→ **Action item**:
Your task is to set down the line containing "rw [Finset.sum_add_distrib, ←" and every later line of the entries, word for word, including the last.

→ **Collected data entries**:
▶

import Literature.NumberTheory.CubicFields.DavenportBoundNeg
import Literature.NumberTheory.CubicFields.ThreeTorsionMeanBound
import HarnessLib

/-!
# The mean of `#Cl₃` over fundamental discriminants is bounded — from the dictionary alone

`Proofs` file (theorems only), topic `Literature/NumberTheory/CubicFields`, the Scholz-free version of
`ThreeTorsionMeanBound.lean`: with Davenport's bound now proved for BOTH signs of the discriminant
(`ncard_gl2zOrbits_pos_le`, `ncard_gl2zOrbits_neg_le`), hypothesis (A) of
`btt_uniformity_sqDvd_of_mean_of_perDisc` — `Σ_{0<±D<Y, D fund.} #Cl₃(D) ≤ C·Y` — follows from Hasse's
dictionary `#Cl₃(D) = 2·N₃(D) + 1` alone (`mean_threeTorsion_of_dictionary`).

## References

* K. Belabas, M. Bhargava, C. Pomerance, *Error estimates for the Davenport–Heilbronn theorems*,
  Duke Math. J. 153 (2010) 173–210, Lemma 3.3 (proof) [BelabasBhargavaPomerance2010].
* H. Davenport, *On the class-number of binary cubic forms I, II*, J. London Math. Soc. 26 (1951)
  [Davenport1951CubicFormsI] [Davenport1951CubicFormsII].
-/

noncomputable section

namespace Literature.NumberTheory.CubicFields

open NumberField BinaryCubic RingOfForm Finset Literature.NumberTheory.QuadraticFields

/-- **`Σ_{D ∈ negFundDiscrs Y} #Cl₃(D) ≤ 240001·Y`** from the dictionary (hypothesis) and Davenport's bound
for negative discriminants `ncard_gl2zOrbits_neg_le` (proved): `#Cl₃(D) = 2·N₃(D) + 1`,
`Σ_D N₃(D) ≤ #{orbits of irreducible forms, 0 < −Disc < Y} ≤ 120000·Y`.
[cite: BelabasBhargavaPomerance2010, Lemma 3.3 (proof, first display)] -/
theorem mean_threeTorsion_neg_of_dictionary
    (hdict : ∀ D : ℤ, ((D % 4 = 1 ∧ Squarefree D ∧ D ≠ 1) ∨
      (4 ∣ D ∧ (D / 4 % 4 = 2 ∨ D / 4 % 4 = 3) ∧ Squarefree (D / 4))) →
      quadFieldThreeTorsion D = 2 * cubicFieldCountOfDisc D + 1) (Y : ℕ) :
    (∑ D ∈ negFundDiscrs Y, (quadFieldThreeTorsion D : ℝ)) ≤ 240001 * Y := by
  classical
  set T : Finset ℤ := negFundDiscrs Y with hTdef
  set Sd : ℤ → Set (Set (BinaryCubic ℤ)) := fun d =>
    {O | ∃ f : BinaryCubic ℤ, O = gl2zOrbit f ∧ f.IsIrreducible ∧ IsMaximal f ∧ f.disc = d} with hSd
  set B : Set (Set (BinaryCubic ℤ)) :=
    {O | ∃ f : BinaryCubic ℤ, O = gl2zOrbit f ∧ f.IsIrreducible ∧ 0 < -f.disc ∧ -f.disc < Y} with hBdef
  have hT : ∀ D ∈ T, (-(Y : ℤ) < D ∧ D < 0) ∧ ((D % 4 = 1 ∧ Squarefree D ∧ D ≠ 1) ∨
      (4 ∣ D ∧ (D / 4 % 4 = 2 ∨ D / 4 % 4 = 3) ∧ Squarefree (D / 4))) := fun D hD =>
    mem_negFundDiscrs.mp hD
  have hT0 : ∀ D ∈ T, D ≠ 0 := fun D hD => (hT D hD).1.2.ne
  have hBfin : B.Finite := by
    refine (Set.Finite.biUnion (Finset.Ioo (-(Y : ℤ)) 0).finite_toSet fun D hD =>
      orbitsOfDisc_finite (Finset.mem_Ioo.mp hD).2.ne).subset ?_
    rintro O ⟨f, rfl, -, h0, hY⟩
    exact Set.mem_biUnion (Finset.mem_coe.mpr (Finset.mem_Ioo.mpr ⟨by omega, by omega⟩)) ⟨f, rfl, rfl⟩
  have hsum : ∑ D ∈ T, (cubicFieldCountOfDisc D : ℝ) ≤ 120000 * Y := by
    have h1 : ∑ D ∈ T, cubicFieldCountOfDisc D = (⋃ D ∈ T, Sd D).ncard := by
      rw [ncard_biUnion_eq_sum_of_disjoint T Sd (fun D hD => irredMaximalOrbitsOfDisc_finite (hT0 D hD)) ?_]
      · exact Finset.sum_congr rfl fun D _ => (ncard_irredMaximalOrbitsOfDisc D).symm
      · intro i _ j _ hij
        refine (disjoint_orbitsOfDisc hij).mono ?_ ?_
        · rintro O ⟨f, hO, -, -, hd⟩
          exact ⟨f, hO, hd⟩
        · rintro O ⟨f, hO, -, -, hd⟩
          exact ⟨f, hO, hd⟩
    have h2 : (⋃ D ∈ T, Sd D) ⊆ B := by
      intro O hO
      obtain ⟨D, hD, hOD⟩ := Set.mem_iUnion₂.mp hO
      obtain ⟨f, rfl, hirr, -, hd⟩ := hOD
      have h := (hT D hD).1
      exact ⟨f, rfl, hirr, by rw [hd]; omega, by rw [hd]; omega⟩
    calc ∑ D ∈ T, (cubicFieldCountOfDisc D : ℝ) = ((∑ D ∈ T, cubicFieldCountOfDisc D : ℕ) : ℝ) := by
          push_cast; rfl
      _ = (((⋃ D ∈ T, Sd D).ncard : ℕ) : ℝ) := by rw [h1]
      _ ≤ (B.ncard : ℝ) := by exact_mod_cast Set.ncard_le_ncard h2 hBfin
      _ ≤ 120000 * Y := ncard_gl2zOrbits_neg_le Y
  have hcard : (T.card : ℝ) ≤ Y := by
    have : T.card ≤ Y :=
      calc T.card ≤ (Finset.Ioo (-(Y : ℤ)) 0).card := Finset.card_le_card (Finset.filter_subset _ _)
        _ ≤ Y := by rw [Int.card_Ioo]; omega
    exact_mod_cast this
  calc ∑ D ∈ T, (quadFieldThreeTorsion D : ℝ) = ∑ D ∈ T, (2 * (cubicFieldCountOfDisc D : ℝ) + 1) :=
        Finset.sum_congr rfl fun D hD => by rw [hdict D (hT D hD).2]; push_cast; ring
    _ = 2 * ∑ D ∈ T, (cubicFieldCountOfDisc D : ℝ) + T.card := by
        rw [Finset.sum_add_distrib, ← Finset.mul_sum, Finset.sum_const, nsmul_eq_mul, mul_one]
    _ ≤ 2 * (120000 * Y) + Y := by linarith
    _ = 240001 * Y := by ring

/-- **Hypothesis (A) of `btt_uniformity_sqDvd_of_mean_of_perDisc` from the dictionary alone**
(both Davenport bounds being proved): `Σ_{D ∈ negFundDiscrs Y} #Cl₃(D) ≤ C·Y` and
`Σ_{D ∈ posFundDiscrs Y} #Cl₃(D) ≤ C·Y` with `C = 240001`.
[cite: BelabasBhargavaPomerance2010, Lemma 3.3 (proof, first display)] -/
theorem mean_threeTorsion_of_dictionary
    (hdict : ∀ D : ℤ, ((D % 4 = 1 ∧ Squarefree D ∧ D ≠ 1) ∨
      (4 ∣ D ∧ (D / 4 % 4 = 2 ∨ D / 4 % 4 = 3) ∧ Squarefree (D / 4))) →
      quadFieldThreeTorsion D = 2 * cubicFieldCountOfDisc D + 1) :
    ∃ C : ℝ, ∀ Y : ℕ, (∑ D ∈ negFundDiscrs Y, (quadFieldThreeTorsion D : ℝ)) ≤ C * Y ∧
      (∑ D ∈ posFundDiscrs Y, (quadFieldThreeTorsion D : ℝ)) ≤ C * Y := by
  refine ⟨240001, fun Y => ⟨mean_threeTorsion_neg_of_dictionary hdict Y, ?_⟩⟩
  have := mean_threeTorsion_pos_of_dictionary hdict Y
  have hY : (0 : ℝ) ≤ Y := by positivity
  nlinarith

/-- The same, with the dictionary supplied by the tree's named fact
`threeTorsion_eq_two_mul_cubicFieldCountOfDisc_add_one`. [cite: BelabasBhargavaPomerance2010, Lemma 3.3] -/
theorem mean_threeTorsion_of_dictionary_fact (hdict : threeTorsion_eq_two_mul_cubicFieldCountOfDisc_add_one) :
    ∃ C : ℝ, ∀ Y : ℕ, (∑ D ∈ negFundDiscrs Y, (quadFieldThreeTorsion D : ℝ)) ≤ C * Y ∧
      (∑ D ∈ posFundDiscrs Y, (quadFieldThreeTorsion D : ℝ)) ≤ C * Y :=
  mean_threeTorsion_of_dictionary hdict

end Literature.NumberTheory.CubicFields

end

◀

→ **Completed task**:
        rw [Finset.sum_add_distrib, ← Finset.mul_sum, Finset.sum_const, nsmul_eq_mul, mul_one]
    _ ≤ 2 * (120000 * Y) + Y := by linarith
    _ = 240001 * Y := by ring

/-- **Hypothesis (A) of `btt_uniformity_sqDvd_of_mean_of_perDisc` from the dictionary alone**
(both Davenport bounds being proved): `Σ_{D ∈ negFundDiscrs Y} #Cl₃(D) ≤ C·Y` and
`Σ_{D ∈ posFundDiscrs Y} #Cl₃(D) ≤ C·Y` with `C = 240001`.
[cite: BelabasBhargavaPomerance2010, Lemma 3.3 (proof, first display)] -/
theorem mean_threeTorsion_of_dictionary
    (hdict : ∀ D : ℤ, ((D % 4 = 1 ∧ Squarefree D ∧ D ≠ 1) ∨
      (4 ∣ D ∧ (D / 4 % 4 = 2 ∨ D / 4 % 4 = 3) ∧ Squarefree (D / 4))) →
      quadFieldThreeTorsion D = 2 * cubicFieldCountOfDisc D + 1) :
    ∃ C : ℝ, ∀ Y : ℕ, (∑ D ∈ negFundDiscrs Y, (quadFieldThreeTorsion D : ℝ)) ≤ C * Y ∧
      (∑ D ∈ posFundDiscrs Y, (quadFieldThreeTorsion D : ℝ)) ≤ C * Y := by
  refine ⟨240001, fun Y => ⟨mean_threeTorsion_neg_of_dictionary hdict Y, ?_⟩⟩
  have := mean_threeTorsion_pos_of_dictionary hdict Y
  have hY : (0 : ℝ) ≤ Y := by positivity
  nlinarith

/-- The same, with the dictionary supplied by the tree's named fact
`threeTorsion_eq_two_mul_cubicFieldCountOfDisc_add_one`. [cite: BelabasBhargavaPomerance2010, Lemma 3.3] -/
theorem mean_threeTorsion_of_dictionary_fact (hdict : threeTorsion_eq_two_mul_cubicFieldCountOfDisc_add_one) :
    ∃ C : ℝ, ∀ Y : ℕ, (∑ D ∈ negFundDiscrs Y, (quadFieldThreeTorsion D : ℝ)) ≤ C * Y ∧
      (∑ D ∈ posFundDiscrs Y, (quadFieldThreeTorsion D : ℝ)) ≤ C * Y :=
  mean_threeTorsion_of_dictionary hdict

end Literature.NumberTheory.CubicFields

end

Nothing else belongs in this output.